Which of these solutions is the way of doing things under Linux/Unix/MacOS?
Also, can anyone suggest a logging library for C++/C? I need one, regardless of the answer to the above question.
Take a look in /var/log/...you'll see that files are structured like
serverlog
serverlog.1
serverlog.2
This is done by logrotate which is called in a cronjob. But everything is simply in chronological order within the files. So you should just append to the same log file each time, and let logrotate split it up if needed.
You can also add a configuration file to /etc/logrotate.d/ to control how a particular log is rotated. Depending on how big your logfiles are, it might be a good idea to add here information about your logging. You can take a look at other files in this directory to see the syntax.
This is a rather complex issue. I don't think that there is a silver bullet that will kill all your concerns in one go.
The first step in deciding what policy to follow would be to set your requirements. Why is each entry logged? What is its purpose? In most cases this will result in some rather concrete facts, such as:
You need to be able to compare the current log with past logs. Even when an error message is self-evident, the process that led to it can be determined much faster by playing spot-the-difference, rather than puzzling through the server execution flow diagram - or, worse, its source code. This means that you need at least one log from a past run - overwriting blindly is a definite No.
You need to be able to find and parse the logs without going out of your way. That means using whatever facilities and policies are already established. On Linux it would mean using the syslog facility for important messages, to allow them to appear in the usual places.
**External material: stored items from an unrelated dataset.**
/-- **The two lifts of `5^s (mod 2^{m+2})` to level `2^{m+3}` are `5^s` and `5^{s+2^m}`**:
`∑_{b ↦ 5^s} g(b) = g(5^s) + g(5^{s+2^m})`. [cite: Washington1997, §7.2 (5 generates 1 + 4ℤ₂)] -/
theorem sum_filter_castHom_pow_five {A : Type*} [AddCommMonoid A] (m s : ℕ)
    (g : ZMod (2 ^ (m + 2 + 1)) → A) :
    ∑ b ∈ Finset.univ.filter (fun b : ZMod (2 ^ (m + 2 + 1)) ↦
        ZMod.castHom (pow_dvd_pow 2 (m + 2).le_succ) (ZMod (2 ^ (m + 2))) b =
          (5 : ZMod (2 ^ (m + 2))) ^ s), g b =
      g ((5 : ZMod (2 ^ (m + 2 + 1))) ^ s) + g ((5 : ZMod (2 ^ (m + 2 + 1))) ^ (s + 2 ^ m)) := by
  have hne : (5 : ZMod (2 ^ (m + 2 + 1))) ^ s ≠ (5 : ZMod (2 ^ (m + 2 + 1))) ^ (s + 2 ^ m) := by
    intro h
    have hu : IsUnit ((5 : ZMod (2 ^ (m + 2 + 1))) ^ s) := (isUnit_five _).pow s
    have h1 : (5 : ZMod (2 ^ (m + 2 + 1))) ^ s * 1 = (5 : ZMod (2 ^ (m + 2 + 1))) ^ s * 5 ^ (2 ^ m) := by
      rw [mul_one, ← pow_add (5 : ZMod (2 ^ (m + 2 + 1))) s (2 ^ m)]; exact h
    exact pow_five_two_pow_ne_one m ((hu.mul_right_inj.mp h1).symm)
  have hpair : Finset.univ.filter (fun b : ZMod (2 ^ (m + 2 + 1)) ↦
        ZMod.castHom (pow_dvd_pow 2 (m + 2).le_succ) (ZMod (2 ^ (m + 2))) b =
          (5 : ZMod (2 ^ (m + 2))) ^ s) =
      {(5 : ZMod (2 ^ (m + 2 + 1))) ^ s, (5 : ZMod (2 ^ (m + 2 + 1))) ^ (s + 2 ^ m)} := by
    symm
    apply Finset.eq_of_subset_of_card_le
    · intro b hb
      simp only [Finset.mem_insert, Finset.mem_singleton] at hb
      rw [Finset.mem_filter]
      refine ⟨Finset.mem_univ _, ?_⟩
      rcases hb with rfl | rfl
      · rw [map_pow, map_ofNat]
      · rw [map_pow, map_ofNat, pow_add (5 : ZMod (2 ^ (m + 2))) s (2 ^ m), pow_five_two_pow_eq_one,
          mul_one]
    · rw [filter_castHom_eq_pair, Finset.card_pair (lift_ne_lift_add _ _), Finset.card_pair hne]
  rw [hpair, Finset.sum_pair hne]

/-- **Mod-`8` rigidity of the `η = +1` tower under Stevens' smoothing `Sm_5^5`.**  Let `f` be a set
function on `ℤ₂` and `m₀ ∈ ℕ` such that on every class `a ≡ 1 (mod 4)` of every level `2^{m+2}`,
`m ≥ m₀`: (i) `‖f(a)‖ ≤ 1`; (ii) `‖(Sm_5^5 f)(a)‖ ≤ ‖8‖`; (iii) the distribution relation holds `mod 8` up
to a level constant `κ_m`: `‖∑_{b ↦ a} f(b) − f(a) − κ_m‖ ≤ ‖8‖`; (iv) `f(1 + 2^{m+2}ℤ₂) = 0`.  Then
`‖f(a)‖ ≤ ‖8‖` on all these classes.  (On `Γ_m = ⟨5⟩`, (ii) forces `f(5^s) ≡ s·δ_m (mod 8)` — constant second
differences —, (iii) gives `δ_m ≡ 2δ_{m+1}`, so `δ_m ≡ 8δ_{m+3} ≡ 0`.)  This is the value-level
"un-smoothing" modulo `8`: in `ℤ/8[Γ_m]` the operator `(1 − 5[5]_*)(1 − 5[5]^*)` is not injective, and the
tower hypothesis (iii) is what removes its kernel.
[cite: Stevens1982, §5.2 (PDF pp. 68–69, Sm_r) and §5.4 (PDF p. 73, Sm_{r₁}^{r₂})] [cite: Washington1997, §7.2] -/
theorem norm_le_eighth_of_stevensSmoothing {f : (n : ℕ) → ZMod (2 ^ n) → ℚ_[2]} {m₀ : ℕ}
    (hint : ∀ m, m₀ ≤ m → ∀ a : ZMod (2 ^ (m + 2)), a.val % 4 = 1 → ‖f (m + 2) a‖ ≤ 1)
    (hSm : ∀ m, m₀ ≤ m → ∀ a : ZMod (2 ^ (m + 2)), a.val % 4 = 1 →
      ‖stevensSmoothing 5 f (m + 2) a‖ ≤ 8⁻¹)
    (htower : ∀ m, m₀ ≤ m → ∃ κ : ℚ_[2], ∀ a : ZMod (2 ^ (m + 2)), a.val % 4 = 1 →
      ‖(∑ b ∈ Finset.univ.filter (fun b : ZMod (2 ^ (m + 2 + 1)) ↦
          ZMod.castHom (pow_dvd_pow 2 (m + 2).le_succ) (ZMod (2 ^ (m + 2))) b = a), f (m + 2 + 1) b) -
        f (m + 2) a - κ‖ ≤ 8⁻¹)
    (hone : ∀ m, m₀ ≤ m → f (m + 2) 1 = 0)
    {m : ℕ} (hm : m₀ ≤ m) (a : ZMod (2 ^ (m + 2))) (ha : a.val % 4 = 1) :
    ‖f (m + 2) a‖ ≤ 8⁻¹ := by
  -- values along `Γ_m = ⟨5⟩`
  set F : ℕ → ℕ → ℚ_[2] := fun m s ↦ f (m + 2) ((5 : ZMod (2 ^ (m + 2))) ^ s) with hF
  have hF0 : ∀ m, m₀ ≤ m → F m 0 = 0 := fun m hm ↦ by simp only [hF, pow_zero]; exact hone m hm
  have hFint : ∀ m, m₀ ≤ m → ∀ s, ‖F m s‖ ≤ 1 := fun m hm s ↦ hint m hm _ (val_pow_five_mod_four m s)
  have h8 : (0 : ℝ) < 8⁻¹ := by norm_num
  -- Step 1: constant second differences mod 8
  have h2nd : ∀ m, m₀ ≤ m → ∀ s, ‖F m (s + 2) - 2 * F m (s + 1) + F m s‖ ≤ 8⁻¹ := by
    intro m hm s
    have hS := hSm m hm _ (val_pow_five_mod_four m (s + 1))
    have e1 : (5 : ZMod (2 ^ (m + 2))) ^ (s + 1) * ((5 : ℕ) : ZMod (2 ^ (m + 2)))⁻¹ =
        (5 : ZMod (2 ^ (m + 2))) ^ s := by
      rw [Nat.cast_ofNat, pow_succ (5 : ZMod (2 ^ (m + 2))) s, mul_assoc,
        ZMod.mul_inv_of_unit _ (isUnit_five _), mul_one]
    have e2 : (5 : ZMod (2 ^ (m + 2))) ^ (s + 1) * ((5 : ℕ) : ZMod (2 ^ (m + 2))) =
        (5 : ZMod (2 ^ (m + 2))) ^ (s + 2) := by
      rw [Nat.cast_ofNat, ← pow_succ (5 : ZMod (2 ^ (m + 2))) (s + 1)]
    have hval : stevensSmoothing 5 f (m + 2) ((5 : ZMod (2 ^ (m + 2))) ^ (s + 1)) =
        F m (s + 1) - 5 * F m s - 5 * F m (s + 2) + 25 * F m (s + 1) := by
      simp only [stevensSmoothing, Pi.add_apply, Pi.sub_apply, Pi.smul_apply, smul_eq_mul,
        dilate_apply, codilate_apply, e1, e2, hF]
      push_cast
      ring
    rw [hval] at hS
    have hid : (5 : ℚ_[2]) * (F m (s + 2) - 2 * F m (s + 1) + F m s) =
        -(F m (s + 1) - 5 * F m s - 5 * F m (s + 2) + 25 * F m (s + 1)) + 16 * F m (s + 1) := by ring
    have h16 : ‖(16 : ℚ_[2]) * F m (s + 1)‖ ≤ 8⁻¹ := by
      rw [norm_mul, norm_sixteen']
      calc (16 : ℝ)⁻¹ * ‖F m (s + 1)‖ ≤ 16⁻¹ * 1 := by gcongr; exact hFint m hm _
        _ ≤ 8⁻¹ := by norm_num
    have h5 : ‖(5 : ℚ_[2]) * (F m (s + 2) - 2 * F m (s + 1) + F m s)‖ ≤ 8⁻¹ := by
      rw [hid]
      refine (norm_add_le_max' _ _).trans (max_le ?_ h16)
      rw [norm_neg]; exact hS
    rwa [norm_mul, norm_five', one_mul] at h5
  -- Step 2: arithmetic progression `F m s ≡ s·δ_m`, `δ_m = F m 1`
  have hlin : ∀ m, m₀ ≤ m → ∀ s, ‖F m s - (s : ℚ_[2]) * F m 1‖ ≤ 8⁻¹ := by
    intro m hm
    have key : ∀ s, ‖F m s - (s : ℚ_[2]) * F m 1‖ ≤ 8⁻¹ ∧
        ‖F m (s + 1) - ((s + 1 : ℕ) : ℚ_[2]) * F m 1‖ ≤ 8⁻¹ := by
      intro s
      induction s with
      | zero =>
        refine ⟨?_, ?_⟩
        · rw [hF0 m hm]; simp
        · simp
      | succ s ih =>
        refine ⟨ih.2, ?_⟩
        have hid : F m (s + 1 + 1) - ((s + 1 + 1 : ℕ) : ℚ_[2]) * F m 1 =
            (F m (s + 2) - 2 * F m (s + 1) + F m s) +
              2 * (F m (s + 1) - ((s + 1 : ℕ) : ℚ_[2]) * F m 1) - (F m s - (s : ℚ_[2]) * F m 1) := by
          push_cast; ring
        rw [hid]
        refine (norm_sub_le_max' _ _).trans (max_le ((norm_add_le_max' _ _).trans (max_le
          (h2nd m hm s) ?_)) ih.1)
        rw [norm_mul, norm_two']
        calc (2 : ℝ)⁻¹ * ‖F m (s + 1) - ((s + 1 : ℕ) : ℚ_[2]) * F m 1‖ ≤ 2⁻¹ * 8⁻¹ := by
              gcongr; exact ih.2
          _ ≤ 8⁻¹ := by norm_num
    exact fun s ↦ (key s).1
  -- Step 3: the tower relation `δ_m ≡ 2 δ_{m+1}`
  have hF' : ∀ m s, F (m + 1) s = f (m + 2 + 1) ((5 : ZMod (2 ^ (m + 2 + 1))) ^ s) := fun m s ↦ rfl
  have htow : ∀ m, m₀ ≤ m → ‖F m 1 - 2 * F (m + 1) 1‖ ≤ 8⁻¹ := by
    intro m hm
    have hm' : m₀ ≤ m + 1 := Nat.le_succ_of_le hm
    obtain ⟨κ, hκ⟩ := htower m hm
    have hX := hκ ((5 : ZMod (2 ^ (m + 2))) ^ 1) (val_pow_five_mod_four m 1)
    have hY := hκ ((5 : ZMod (2 ^ (m + 2))) ^ 0) (val_pow_five_mod_four m 0)
    rw [sum_filter_castHom_pow_five m 1 (f (m + 2 + 1))] at hX
    rw [sum_filter_castHom_pow_five m 0 (f (m + 2 + 1))] at hY
    rw [← hF', ← hF'] at hX hY
    change ‖F (m + 1) 1 + F (m + 1) (1 + 2 ^ m) - F m 1 - κ‖ ≤ 8⁻¹ at hX
    change ‖F (m + 1) 0 + F (m + 1) (0 + 2 ^ m) - F m 0 - κ‖ ≤ 8⁻¹ at hY
    rw [zero_add, hF0 m hm, hF0 (m + 1) hm', zero_add, sub_zero] at hY
    have hA := hlin (m + 1) hm' 1
    have hB := hlin (m + 1) hm' (1 + 2 ^ m)
    have hC := hlin (m + 1) hm' (2 ^ m)
    have hid : F m 1 - 2 * F (m + 1) 1 =
        (F (m + 1) 1 - ((1 : ℕ) : ℚ_[2]) * F (m + 1) 1) +
          (F (m + 1) (1 + 2 ^ m) - ((1 + 2 ^ m : ℕ) : ℚ_[2]) * F (m + 1) 1) -
          (F (m + 1) (2 ^ m) - ((2 ^ m : ℕ) : ℚ_[2]) * F (m + 1) 1) -
          (F (m + 1) 1 + F (m + 1) (1 + 2 ^ m) - F m 1 - κ) +
          (F (m + 1) (2 ^ m) - κ) := by
      push_cast; ring
    rw [hid]
    refine (norm_add_le_max' _ _).trans (max_le ((norm_sub_le_max' _ _).trans (max_le
      ((norm_sub_le_max' _ _).trans (max_le ((norm_add_le_max' _ _).trans (max_le hA hB)) hC)) hX)) hY)
  -- Step 4: `δ_m ≡ 0 (mod 8)`
  have hδ : ∀ m, m₀ ≤ m → ‖F m 1‖ ≤ 8⁻¹ := by
    intro m hm
    have h1 := htow m hm
    have h2 := htow (m + 1) (by omega)
    have h3 := htow (m + 2) (by omega)
    have h4 : ‖F (m + 3) 1‖ ≤ 1 := hFint (m + 3) (by omega) 1
    have hid : F m 1 = (F m 1 - 2 * F (m + 1) 1) + 2 * (F (m + 1) 1 - 2 * F (m + 1 + 1) 1) +
        4 * (F (m + 2) 1 - 2 * F (m + 2 + 1) 1) + 8 * F (m + 3) 1 := by ring
    have h2le : ‖(2 : ℚ_[2])‖ ≤ 1 := by simpa using norm_natCast_le_one' 2
    have h4le : ‖(4 : ℚ_[2])‖ ≤ 1 := by simpa using norm_natCast_le_one' 4
    have n2 : ‖(2 : ℚ_[2]) * (F (m + 1) 1 - 2 * F (m + 1 + 1) 1)‖ ≤ 8⁻¹ := by
      rw [norm_mul]
      calc ‖(2 : ℚ_[2])‖ * ‖F (m + 1) 1 - 2 * F (m + 1 + 1) 1‖ ≤ 1 * 8⁻¹ :=
            mul_le_mul h2le h2 (norm_nonneg _) zero_le_one
        _ = 8⁻¹ := one_mul _
    have n4 : ‖(4 : ℚ_[2]) * (F (m + 2) 1 - 2 * F (m + 2 + 1) 1)‖ ≤ 8⁻¹ := by
      rw [norm_mul]
      calc ‖(4 : ℚ_[2])‖ * ‖F (m + 2) 1 - 2 * F (m + 2 + 1) 1‖ ≤ 1 * 8⁻¹ :=
            mul_le_mul h4le h3 (norm_nonneg _) zero_le_one
        _ = 8⁻¹ := one_mul _
    have n8 : ‖(8 : ℚ_[2]) * F (m + 3) 1‖ ≤ 8⁻¹ := by
      rw [norm_mul, norm_eight']
      calc (8 : ℝ)⁻¹ * ‖F (m + 3) 1‖ ≤ 8⁻¹ * 1 := by gcongr
        _ = 8⁻¹ := mul_one _
    rw [hid]
    exact (norm_add_le_max' _ _).trans (max_le ((norm_add_le_max' _ _).trans (max_le
      ((norm_add_le_max' _ _).trans (max_le h1 n2)) n4)) n8)
  -- Step 5: conclude at `a = 5^s`
  obtain ⟨s, -, rfl⟩ := exists_pow_five_eq_of_val_mod_four m a ha
  have hs := hlin m hm s
  have hid : f (m + 2) ((5 : ZMod (2 ^ (m + 2))) ^ s) =
      (F m s - (s : ℚ_[2]) * F m 1) + (s : ℚ_[2]) * F m 1 := by simp only [hF]; ring
  rw [hid]
  refine (norm_add_le_max' _ _).trans (max_le hs ?_)
  rw [norm_mul]
  calc ‖(s : ℚ_[2])‖ * ‖F m 1‖ ≤ 1 * 8⁻¹ := by gcongr; exact norm_natCast_le_one' s; exact hδ m hm
    _ = 8⁻¹ := one_mul _

end ModEight


end Literature.NumberTheory.EllipticCurves

end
There is also some good advice to heed:
Time is important. No only because there's never enough of it, but also because log files without proper timestamps for each entry are practically useless. Make sure that each entry has a timestamp - most system-wide logging facilities will do that for you. Make also sure that the clocks on all your computers are as accurate as possible - using NTP is a good way to do that.
Log entries should be as self-contained as possible, with minimal cruft. You don't need to have a special header with colors, bells and whistles to announce that your server is starting - a simple MyServer (PID=XXX) starting at port YYYYY would be enough for grep (or the search function of any decent log viewer) to find.
You need to determine the granularity of each logging channel. Sending several GB of debugging log data to the system logging daemon is not a good idea. A good approach might be to use separate log files for each logging level and facility, so that e.g. user activity is not mixed up with low-level data that in only useful when debugging the code.
Make sure your log files are in one place, preferably separated from other applications. A directory with the name of your application is a good start.
Stay within the norm. Sure you may have devised a new nifty logfile naming scheme, but if it breaks the conventions in your system it could easily confuse even the most experienced operators. Most people will have to look through your more detailed logs in a critical situation - don't make it harder for them.
Use the system log handling facilities. E.g. on Linux that would mean appending to the same file and letting an external daemon like logrotate to handle the log files. Not only would it be less work for you, it would also automatically maintain any general logging policies as a whole.
Finally: Always copy log important data to the system log as well. Operators watch the system logs. Please, please, please don't make them have to look at other places, just to find out that your application is about to launch the ICBMs...
https://stackoverflow.com/questions/696321/best-logging-framework-for-native-c
For the logging, I would suggest creating a new log file and clean it using a certain frequency to avoid it growing too fat. Overwrite logs of previous login is usually a bad idea.